The Board requested the assistance of Town Counsel,
who pointed out that in an earlier decision, Chamseddine v. Zoning Board
of Appeals of Taunton, 70 Mass. App. Ct. 305, 873 N.E.2d 1197 (2007),
the Court had specifically extending the grandfathering protection of
M.G.L. c. 40A, Section 6 to protect a property owner from a zoning bylaw
increase in contiguous upland requirements. According to Town Counsel,
the opinion in Chamseddine suggests that the minimum contiguous lot
area requirement in Section IV-B-13 of the Hingham Zoning Bylaw may be
grandfathered by M.G.L. c. 40A, Section 6 if the requirements of that
statute are otherwise satisfied.
Atty. Brodsky maintained that
the Lamb case had no precedential value on the issue before the Board,
and that the Chamseddine opinion may not be relevant since it was
unclear if that case involved flood plain issues.
The Board did
not accept Atty. Brodsky’s analysis of those cases.

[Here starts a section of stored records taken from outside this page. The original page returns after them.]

import Summits.Ventures.LatticeQCDFlow.Exactness.IMHTauIntExact
import HarnessLib

/-!
# Weight-level masses of the flow sampler: clipped mass, rejection odds, upper mass (Tonelli)

HONEST FRAMING: exact (Metropolis-corrected) sampling algorithms for lattice gauge theory;
figures of merit are autocorrelation/cost numbers at stated couplings and volumes; no
continuum-physics claim.  (SCALAR calibration rung S0-A: not a gauge result.)

Venture `LatticeQCDFlow` (cell pub-lqcd), topic `Exactness`; FANOUT row 2 (`s0-phi4`, FLOW arm).
NEW WORK of the cell (elementary measure theory over Mathlib): the three functionals of the
importance weight `b = w/q` that control the closed-form `τ_int` of `IMHTauIntExact.lean`, and
the inequalities between them used by `IMHTauIntFiniteOfWeightMoment.lean` (finite second weight
moment ⇒ finite `τ_int` for every bounded observable).  Nothing is cited as a fact.

## What is proved (`w, q > 0` measurable integrable, `∫ q = 1`, `Z = ∫ w`, `b = w/q`,
`λ = rejCurve`, CLIPPED MASS `M(v) = ∫ min(w, v q) dμ` (`= v(1 − λ(v))`, `mul_one_sub_rejCurve`),
strict lower mass `Π(u⁻) = massBelow`, UPPER MASS `Π̄(u) = ∫ 1[u ≤ b] w dμ`)

* `integrable_clip`, **`clip_pos`** (`M(v) > 0`), `clip_mono`, `clip_le` (`M ≤ Z`, `Π(v⁻) ≤ M(v)`);
* **`rejOdds_le`** — for all `v, v₀ > 0`: `λ(v)/(1 − λ(v)) ≤ (v + v₀)/M(v₀)` (the rejection
  odds grow at most linearly in the weight);
* `integrable_upper_integrand`, `upperMass_eq` (`Π̄(u) = Z − Π(u⁻)`),
  **`abs_levelFun_le_upperMass`** — for a CENTRED bounded `g` (`∫ g w = 0`):
  `|∫ 1[b < u] g w| ≤ B Π̄(u)` (the level functional is the `g`-charge ABOVE the level);
* **`lintegral_upperMass`** — Tonelli: `∫_{u>0} Π̄(u) du = ∫ b w dμ` (Lebesgue integrals);
* **`integral_upperMass_sq_le`** — if `W₂ = ∫ b w dμ < ∞`: `Π̄ ∈ L¹(0,∞)` with integral `W₂`,
  `Π̄² ∈ L¹(0,∞)` and `∫_{u>0} Π̄(u)² du ≤ Z W₂`.

Reading: `M(Z) = Z(1 − ‖q − w/Z‖_TV)` and `W₂/Z² = 1/(Kish ESS fraction)` — the quantities a
flow seat measures from i.i.d. model draws.  NOT CLAIMED: anything numerical.
-/

namespace Summit.Ventures.LatticeQCDFlow.Exactness

open Real MeasureTheory Filter Set Topology
open Summit.Ventures.LatticeQCDFlow.Scoring

variable {X : Type*} [MeasurableSpace X] {μ : Measure X} {w q : X → ℝ}

variable [SFinite μ]

/-! ## The clipped mass `M(v) = ∫ min(w, v q)` and the rejection odds -/

omit [SFinite μ] in
/-- `0 ≤ min(w, v q) ≤ w` for `v ≥ 0`; integrability. -/
theorem integrable_clip (hw0 : ∀ t, 0 < w t) (hwm : Measurable w) (hwi : Integrable w μ)
    (hq0 : ∀ t, 0 < q t) (hqm : Measurable q) {v : ℝ} (hv : 0 ≤ v) :
    Integrable (fun z => min (w z) (v * q z)) μ
    ∧ (∀ z, 0 ≤ min (w z) (v * q z)) ∧ (∀ z, min (w z) (v * q z) ≤ w z) := by
  have h0 : ∀ z, 0 ≤ min (w z) (v * q z) := fun z =>
    le_min (hw0 z).le (mul_nonneg hv (hq0 z).le)
  refine ⟨Integrable.mono' hwi (hwm.min (measurable_const.mul hqm)).aestronglyMeasurable
    (Eventually.of_forall fun z => ?_), h0, fun z => min_le_left _ _⟩
  rw [Real.norm_eq_abs, abs_of_nonneg (h0 z)]
  exact min_le_left _ _

omit [SFinite μ] in
/-- **`M(v) > 0`** for `v > 0` (`M(v) = v(1 − λ(v))` and `λ(v) < 1`). -/
theorem clip_pos (hw0 : ∀ t, 0 < w t) (hwm : Measurable w) (hq0 : ∀ t, 0 < q t)
    (hqm : Measurable q) (hqi : Integrable q μ) (hq1 : ∫ z, q z ∂μ = 1) {v : ℝ} (hv : 0 < v) :
    0 < ∫ z, min (w z) (v * q z) ∂μ := by
  rw [← mul_one_sub_rejCurve hw0 hwm hq0 hqm hqi hq1 hv]
  exact mul_pos hv (sub_pos.2 (rejCurve_lt_one hw0 hwm hq0 hqm hqi hq1 hv))

omit [SFinite μ] in
/-- `M` is nondecreasing on `[0, ∞)`. -/
theorem clip_mono (hw0 : ∀ t, 0 < w t) (hwm : Measurable w) (hwi : Integrable w μ)
    (hq0 : ∀ t, 0 < q t) (hqm : Measurable q) {v v' : ℝ} (hv : 0 ≤ v) (hvv' : v ≤ v') :
    ∫ z, min (w z) (v * q z) ∂μ ≤ ∫ z, min (w z) (v' * q z) ∂μ := by
  obtain ⟨hi, -, -⟩ := integrable_clip hw0 hwm hwi hq0 hqm hv
  obtain ⟨hi', -, -⟩ := integrable_clip hw0 hwm hwi hq0 hqm (hv.trans hvv')
  exact integral_mono hi hi' fun z =>
    min_le_min_left _ (mul_le_mul_of_nonneg_right hvv' (hq0 z).le)

omit [SFinite μ] in
/-- `M(v) ≤ Z` and `Π(v⁻) ≤ M(v)` (`v ≥ 0`): on `{b < v}` the clip is inactive. -/
theorem clip_le (hw0 : ∀ t, 0 < w t) (hwm : Measurable w) (hwi : Integrable w μ)
    (hq0 : ∀ t, 0 < q t) (hqm : Measurable q) {v : ℝ} (hv : 0 ≤ v) :
    ∫ z, min (w z) (v * q z) ∂μ ≤ ∫ z, w z ∂μ
    ∧ massBelow μ w q v ≤ ∫ z, min (w z) (v * q z) ∂μ := by
  obtain ⟨hi, -, hle⟩ := integrable_clip hw0 hwm hwi hq0 hqm hv
  obtain ⟨iB, -⟩ := integrable_mass_integrands hw0 hwm hwi hqm v
  refine ⟨integral_mono hi hwi hle, ?_⟩
  unfold massBelow
  refine integral_mono iB hi fun z => ?_
  show (if w z / q z < v then w z else 0) ≤ min (w z) (v * q z)
  split_ifs with h
  · exact le_min le_rfl ((div_lt_iff₀ (hq0 z)).1 h).le
  · exact le_min (hw0 z).le (mul_nonneg hv (hq0 z).le)

omit [SFinite μ] in
/-- **REJECTION ODDS BOUND**: for all `v, v₀ > 0`, `λ(v)/(1 − λ(v)) ≤ (v + v₀)/M(v₀)`
(`v ≥ v₀`: `1/(1−λ(v)) = v/M(v) ≤ v/M(v₀)`; `v < v₀`: odds are monotone, `≤ v₀/M(v₀)`). -/
theorem rejOdds_le (hw0 : ∀ t, 0 < w t) (hwm : Measurable w) (hwi : Integrable w μ)
    (hq0 : ∀ t, 0 < q t) (hqm : Measurable q) (hqi : Integrable q μ) (hq1 : ∫ z, q z ∂μ = 1)
    {v₀ : ℝ} (hv₀ : 0 < v₀) {v : ℝ} (hv : 0 < v) :
    rejCurve μ w q v / (1 - rejCurve μ w q v) ≤ (v + v₀) / ∫ z, min (w z) (v₀ * q z) ∂μ := by
  have hm₀ := clip_pos hw0 hwm hq0 hqm hqi hq1 hv₀
  have hMv := mul_one_sub_rejCurve hw0 hwm hq0 hqm hqi hq1 hv
  have hMv₀ := mul_one_sub_rejCurve hw0 hwm hq0 hqm hqi hq1 hv₀
  have hl := fun {u : ℝ} (hu : 0 < u) =>
    (⟨(rejCurve_bounds hw0 hq0 hqi hu (μ := μ)).1, rejCurve_lt_one hw0 hwm hq0 hqm hqi hq1 hu⟩ :
      0 ≤ rejCurve μ w q u ∧ rejCurve μ w q u < 1)
  obtain ⟨hl0, hl1⟩ := hl hv
  obtain ⟨hl0', hl1'⟩ := hl hv₀
  have h1 : 0 < 1 - rejCurve μ w q v := sub_pos.2 hl1
  have h1' : 0 < 1 - rejCurve μ w q v₀ := sub_pos.2 hl1'
  rcases le_or_gt v₀ v with hle | hlt
  · -- `v₀ ≤ v`: `λ/(1−λ) ≤ 1/(1−λ(v)) = v/M(v) ≤ v/M(v₀) ≤ (v+v₀)/M(v₀)`
    have hMle : ∫ z, min (w z) (v₀ * q z) ∂μ ≤ ∫ z, min (w z) (v * q z) ∂μ :=
      clip_mono hw0 hwm hwi hq0 hqm hv₀.le hle
    calc rejCurve μ w q v / (1 - rejCurve μ w q v) ≤ 1 / (1 - rejCurve μ w q v) :=
          div_le_div_of_nonneg_right hl1.le h1.le
      _ = v / ∫ z, min (w z) (v * q z) ∂μ := by
          rw [← hMv]
          field_simp
      _ ≤ v / ∫ z, min (w z) (v₀ * q z) ∂μ := div_le_div_of_nonneg_left hv.le hm₀ hMle
      _ ≤ (v + v₀) / ∫ z, min (w z) (v₀ * q z) ∂μ :=
          div_le_div_of_nonneg_right (by linarith) hm₀.le
  · -- `v < v₀`: `λ(v) ≤ λ(v₀)` and `t ↦ t/(1−t)` is monotone on `[0,1)`
    have hmono : rejCurve μ w q v ≤ rejCurve μ w q v₀ := rejCurve_mono hw0 hwm hq0 hqm hqi hv hlt.le
    calc rejCurve μ w q v / (1 - rejCurve μ w q v)
        ≤ rejCurve μ w q v₀ / (1 - rejCurve μ w q v₀) := by
          rw [div_le_div_iff₀ h1 h1']
          nlinarith
      _ ≤ 1 / (1 - rejCurve μ w q v₀) := div_le_div_of_nonneg_right hl1'.le h1'.le
      _ = v₀ / ∫ z, min (w z) (v₀ * q z) ∂μ := by
          rw [← hMv₀]
          field_simp
      _ ≤ (v + v₀) / ∫ z, min (w z) (v₀ * q z) ∂μ :=
          div_le_div_of_nonneg_right (by linarith) hm₀.le

/-! ## The upper mass `Π̄(u) = ∫ 1[u ≤ b] w` and the level functional of a centred observable -/

omit [SFinite μ] in
/-- Integrability, bounds and measurability of the upper-mass integrand `1[u ≤ b] g w`. -/
theorem integrable_upper_integrand (hw0 : ∀ t, 0 < w t) (hwm : Measurable w)
    (hwi : Integrable w μ) (hqm : Measurable q) {g : X → ℝ} (hgm : Measurable g) {B : ℝ}
    (hgb : ∀ t, |g t| ≤ B) (u : ℝ) :
    Integrable (fun x => (if u ≤ w x / q x then g x * w x else 0 : ℝ)) μ
    ∧ ∀ x, |(if u ≤ w x / q x then g x * w x else 0 : ℝ)| ≤ B * (if u ≤ w x / q x then w x else 0) := by
  have hpt : ∀ x, |(if u ≤ w x / q x then g x * w x else 0 : ℝ)|
      ≤ B * (if u ≤ w x / q x then w x else 0) := fun x => by
    split_ifs
    · rw [abs_mul, abs_of_pos (hw0 x)]
      exact mul_le_mul_of_nonneg_right (hgb x) (hw0 x).le
    · rw [abs_zero, mul_zero]
  refine ⟨Integrable.mono' (hwi.const_mul B) ((Measurable.ite (measurableSet_le measurable_const
    (hwm.div hqm)) (hgm.mul hwm) measurable_const).aestronglyMeasurable)
    (Eventually.of_forall fun x => ?_), hpt⟩
  rw [Real.norm_eq_abs]
  refine (hpt x).trans ?_
  have hB : 0 ≤ B := (abs_nonneg _).trans (hgb x)
  split_ifs
  · exact le_rfl
  · rw [mul_zero]; exact mul_nonneg hB (hw0 x).le

omit [SFinite μ] in
/-- **`Π̄(u) = Z − Π(u⁻)`**, hence `0 ≤ Π̄ ≤ Z`. -/
theorem upperMass_eq (hw0 : ∀ t, 0 < w t) (hwm : Measurable w) (hwi : Integrable w μ)
    (hqm : Measurable q) (u : ℝ) :
    ∫ x, (if u ≤ w x / q x then w x else 0) ∂μ = (∫ x, w x ∂μ) - massBelow μ w q u := by
  obtain ⟨iB, -⟩ := integrable_mass_integrands hw0 hwm hwi hqm u
  unfold massBelow
  rw [← integral_sub hwi iB]
  refine integral_congr_ae (Eventually.of_forall fun x => ?_)
  show (if u ≤ w x / q x then w x else 0) = w x - (if w x / q x < u then w x else 0)
  by_cases h : u ≤ w x / q x
  · rw [if_pos h, if_neg (not_lt.2 h), sub_zero]
  · rw [if_neg h, if_pos (not_le.1 h), sub_self]

omit [SFinite μ] in
/-- **Centred observables: `G(u) = −∫ 1[u ≤ b] g w`**, hence `|G(u)| ≤ B Π̄(u)`. -/
theorem abs_levelFun_le_upperMass (hw0 : ∀ t, 0 < w t) (hwm : Measurable w)
    (hwi : Integrable w μ) (hqm : Measurable q) {g : X → ℝ} (hgm : Measurable g) {B : ℝ}
    (hgb : ∀ t, |g t| ≤ B) (hg0 : ∫ x, g x * w x ∂μ = 0) (u : ℝ) :
    |∫ x, (if w x / q x < u then g x * w x else 0) ∂μ|
      ≤ B * ∫ x, (if u ≤ w x / q x then w x else 0) ∂μ := by
  obtain ⟨iU, hpt⟩ := integrable_upper_integrand hw0 hwm hwi hqm hgm hgb u
  have hgw : Integrable (fun x => g x * w x) μ := by
    refine Integrable.mono' (hwi.const_mul B) (hgm.mul hwm).aestronglyMeasurable
      (Eventually.of_forall fun x => ?_)
    rw [Real.norm_eq_abs, abs_mul, abs_of_pos (hw0 x)]
    exact mul_le_mul_of_nonneg_right (hgb x) (hw0 x).le
  have e : ∫ x, (if w x / q x < u then g x * w x else 0) ∂μ
      = (∫ x, g x * w x ∂μ) - ∫ x, (if u ≤ w x / q x then g x * w x else 0) ∂μ := by
    rw [← integral_sub hgw iU]
    refine integral_congr_ae (Eventually.of_forall fun x => ?_)
    show (if w x / q x < u then g x * w x else 0) = g x * w x - (if u ≤ w x / q x then g x * w x else 0)
    by_cases h : w x / q x < u
    · rw [if_pos h, if_neg (not_le.2 h), sub_zero]
    · rw [if_neg h, if_pos (not_lt.1 h), sub_self]
  have iW : Integrable (fun x => (if u ≤ w x / q x then w x else 0 : ℝ)) μ := by
    refine Integrable.mono' hwi ((Measurable.ite (measurableSet_le measurable_const (hwm.div hqm))
      hwm measurable_const).aestronglyMeasurable) (Eventually.of_forall fun x => ?_)
    rw [Real.norm_eq_abs]
    split_ifs
    · rw [abs_of_pos (hw0 x)]
    · rw [abs_zero]; exact (hw0 x).le
  rw [e, hg0, zero_sub, abs_neg, ← integral_const_mul]
  exact abs_integral_le_integral_abs.trans (integral_mono_of_nonneg
    (Eventually.of_forall fun x => abs_nonneg _) (iW.const_mul B) (Eventually.of_forall hpt))

/-- **TONELLI FOR THE UPPER MASS**: `∫_{u>0} Π̄(u) du = ∫ b w dμ` as Lebesgue integrals
(`∫_{u>0} 1[u ≤ b(x)] du = b(x)`). -/
theorem lintegral_upperMass (hw0 : ∀ t, 0 < w t) (hwm : Measurable w) (hwi : Integrable w μ)
    (hq0 : ∀ t, 0 < q t) (hqm : Measurable q) :
    ∫⁻ u in Ioi (0:ℝ), ENNReal.ofReal (∫ x, (if u ≤ w x / q x then w x else 0) ∂μ)
      = ∫⁻ x, ENNReal.ofReal (w x / q x * w x) ∂μ := by
  have hbm : Measurable fun x => w x / q x := hwm.div hqm
  have hb0 : ∀ x, 0 < w x / q x := fun x => div_pos (hw0 x) (hq0 x)
  set F : ℝ → X → ENNReal := fun u x => ENNReal.ofReal (if u ≤ w x / q x then w x else 0) with hF
  have hFm : Measurable (Function.uncurry F) :=
    (Measurable.ite (measurableSet_le measurable_fst (hbm.comp measurable_snd))
      (hwm.comp measurable_snd) measurable_const).ennreal_ofReal
  -- inner real integral as a Lebesgue integral
  have hinner : ∀ u, ENNReal.ofReal (∫ x, (if u ≤ w x / q x then w x else 0) ∂μ)
      = ∫⁻ x, F u x ∂μ := by
    intro u
    have iW : Integrable (fun x => (if u ≤ w x / q x then w x else 0 : ℝ)) μ := by
      refine Integrable.mono' hwi ((Measurable.ite (measurableSet_le measurable_const hbm)
        hwm measurable_const).aestronglyMeasurable) (Eventually.of_forall fun x => ?_)
      rw [Real.norm_eq_abs]
      split_ifs
      · rw [abs_of_pos (hw0 x)]
      · rw [abs_zero]; exact (hw0 x).le
    exact ofReal_integral_eq_lintegral_ofReal iW (Eventually.of_forall fun x => by
      dsimp only; split_ifs; exacts [(hw0 x).le, le_rfl])
  simp_rw [hinner]
  rw [lintegral_lintegral_swap (hFm.aemeasurable (μ := (volume.restrict (Ioi (0:ℝ))).prod μ))]
  refine lintegral_congr fun x => ?_
  -- `∫_{u>0} 1[u ≤ b] w du = w · b`
  have e : (fun u => F u x) = (Iic (w x / q x)).indicator (fun _ => ENNReal.ofReal (w x)) := by
    funext u
    simp only [hF, Set.indicator_apply, Set.mem_Iic]
    split_ifs <;> simp
  rw [e, lintegral_indicator measurableSet_Iic, setLIntegral_const, Measure.restrict_apply
    measurableSet_Iic, Iic_inter_Ioi, Real.volume_Ioc, sub_zero,
    ← ENNReal.ofReal_mul (hw0 x).le]
  congr 1
  ring

/-- Under a finite second weight moment the upper mass is integrable on `(0, ∞)` with
`∫_{u>0} Π̄ du = ∫ b w dμ`, and **`∫_{u>0} Π̄(u)² du ≤ Z ∫ b w dμ`**. -/
theorem integral_upperMass_sq_le (hw0 : ∀ t, 0 < w t) (hwm : Measurable w) (hwi : Integrable w μ)
    (hq0 : ∀ t, 0 < q t) (hqm : Measurable q) (hW₂ : Integrable (fun x => w x / q x * w x) μ) :
    IntegrableOn (fun u : ℝ => ∫ x, (if u ≤ w x / q x then w x else 0) ∂μ) (Ioi 0)
    ∧ (∫ u in Ioi (0:ℝ), ∫ x, (if u ≤ w x / q x then w x else 0) ∂μ) = ∫ x, w x / q x * w x ∂μ
    ∧ IntegrableOn (fun u : ℝ => (∫ x, (if u ≤ w x / q x then w x else 0) ∂μ) ^ 2) (Ioi 0)
    ∧ (∫ u in Ioi (0:ℝ), (∫ x, (if u ≤ w x / q x then w x else 0) ∂μ) ^ 2)
        ≤ (∫ x, w x ∂μ) * ∫ x, w x / q x * w x ∂μ := by
  set P : ℝ → ℝ := fun u => ∫ x, (if u ≤ w x / q x then w x else 0) ∂μ with hP
  set Z : ℝ := ∫ x, w x ∂μ with hZ
  have hPeq : ∀ u, P u = Z - massBelow μ w q u := fun u => upperMass_eq hw0 hwm hwi hqm u
  have hP0 : ∀ u, 0 ≤ P u := fun u => by
    rw [hPeq]; obtain ⟨-, h1, h2⟩ := massBelow_bounds hw0 hwm hwi hqm u (μ := μ); linarith
  have hPZ : ∀ u, P u ≤ Z := fun u => by
    rw [hPeq]; have h := (massBelow_bounds hw0 hwm hwi hqm u (μ := μ)).1; linarith
  have hPm : Measurable P := by
    have e : P = fun u => Z - massBelow μ w q u := funext hPeq
    rw [e]
    exact measurable_const.sub (massBelow_mono hw0 hwm hwi hqm).measurable
  have hbw0 : ∀ x, 0 ≤ w x / q x * w x := fun x =>
    mul_nonneg (div_nonneg (hw0 x).le (hq0 x).le) (hw0 x).le
  have hL : ∫⁻ u in Ioi (0:ℝ), ENNReal.ofReal (P u) = ENNReal.ofReal (∫ x, w x / q x * w x ∂μ) := by
    rw [hP, lintegral_upperMass hw0 hwm hwi hq0 hqm,
      ofReal_integral_eq_lintegral_ofReal hW₂ (Eventually.of_forall hbw0)]
  have hPi : IntegrableOn P (Ioi 0) := by
    refine (lintegral_ofReal_ne_top_iff_integrable hPm.aestronglyMeasurable
      (Eventually.of_forall hP0)).1 ?_
    rw [hL]
    exact ENNReal.ofReal_ne_top
  have hPint : ∫ u in Ioi (0:ℝ), P u = ∫ x, w x / q x * w x ∂μ := by
    rw [integral_eq_lintegral_of_nonneg_ae (Eventually.of_forall hP0) hPm.aestronglyMeasurable, hL,
      ENNReal.toReal_ofReal (integral_nonneg hbw0)]
  have hP2i : IntegrableOn (fun u => P u ^ 2) (Ioi 0) := by
    refine Integrable.mono' (hPi.const_mul Z) (hPm.pow_const 2).aestronglyMeasurable
      (Eventually.of_forall fun u => ?_)
    rw [Real.norm_eq_abs, abs_of_nonneg (sq_nonneg _), sq]
    exact mul_le_mul_of_nonneg_right (hPZ u) (hP0 u)
  refine ⟨hPi, hPint, hP2i, ?_⟩
  calc ∫ u in Ioi (0:ℝ), P u ^ 2 ≤ ∫ u in Ioi (0:ℝ), Z * P u := by
        refine integral_mono hP2i (hPi.const_mul Z) fun u => ?_
        show P u ^ 2 ≤ Z * P u
        rw [sq]; exact mul_le_mul_of_nonneg_right (hPZ u) (hP0 u)
    _ = Z * ∫ x, w x / q x * w x ∂μ := by rw [integral_const_mul, hPint]

end Summit.Ventures.LatticeQCDFlow.Exactness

The Board concluded
that, in light of Town Counsel’s opinion concerning the Chamseddine
decision, it would be prudent to extend to the present Applicant the
grandfather protections of M.G.L. c. 40A, Section 6 with respect to the
minimum contiguous lot area requirement in Section IV-B-13 of the
Hingham Zoning Bylaw.
FINDINGS:
Based on the information
submitted and received at the hearings, including the Superseding Order
of Conditions issued by MassDEP and the ruling of the Superior Court
dated May 17, 2011, the Board made the determination, as outlined under
§III-C, 8 of the Zoning By-Law, that the Property is not unsuitable
because of drainage conditions or that the use will not interfere with
the general purposes for which the Flood Plain and Watershed Protection
District has been established, and will not be detrimental to the public
health, safety and/or welfare.
Also based on the information
submitted and received at the hearings, the Board made the following
findings under Special Permit criteria:
a. The proposed use
of the site is in harmony with the general purpose and intent of the
Zoning By-Law, for the following reasons:
The Property is located
within the Town’s Residence A Zoning District surrounded by other
residential dwellings. The Property is an appropriate location for a
residential use.
b. The proposed use complies with the
purposes and standards of the relevant specific sections of this By-Law,
for the following reasons:
The single-family dwelling will
comply with the dimensional requirements for construction within the
Residence District A for which it is located.
c. The specific
site is an appropriate location for such use, structure, or condition,
compatible with the characteristics of the surrounding area, for the
following reasons:
The Property is located within the Town’s
Residence A Zoning District surrounded by other residential dwellings.
These identical uses and structures are also located within the Flood
Plain and Watershed Protection District.
d. The use as
developed and operated will create positive impacts or potential adverse
impacts will be mitigated, for the following reasons:
The
Applicant is providing compensatory flood storage for the project that
adequately protects the interests of flood control and storm damage
prevention. It will not interfere with the general purposes of the
Floor Plain and Watershed Projects District and will not be detrimental
to the public health, safety and or/welfare.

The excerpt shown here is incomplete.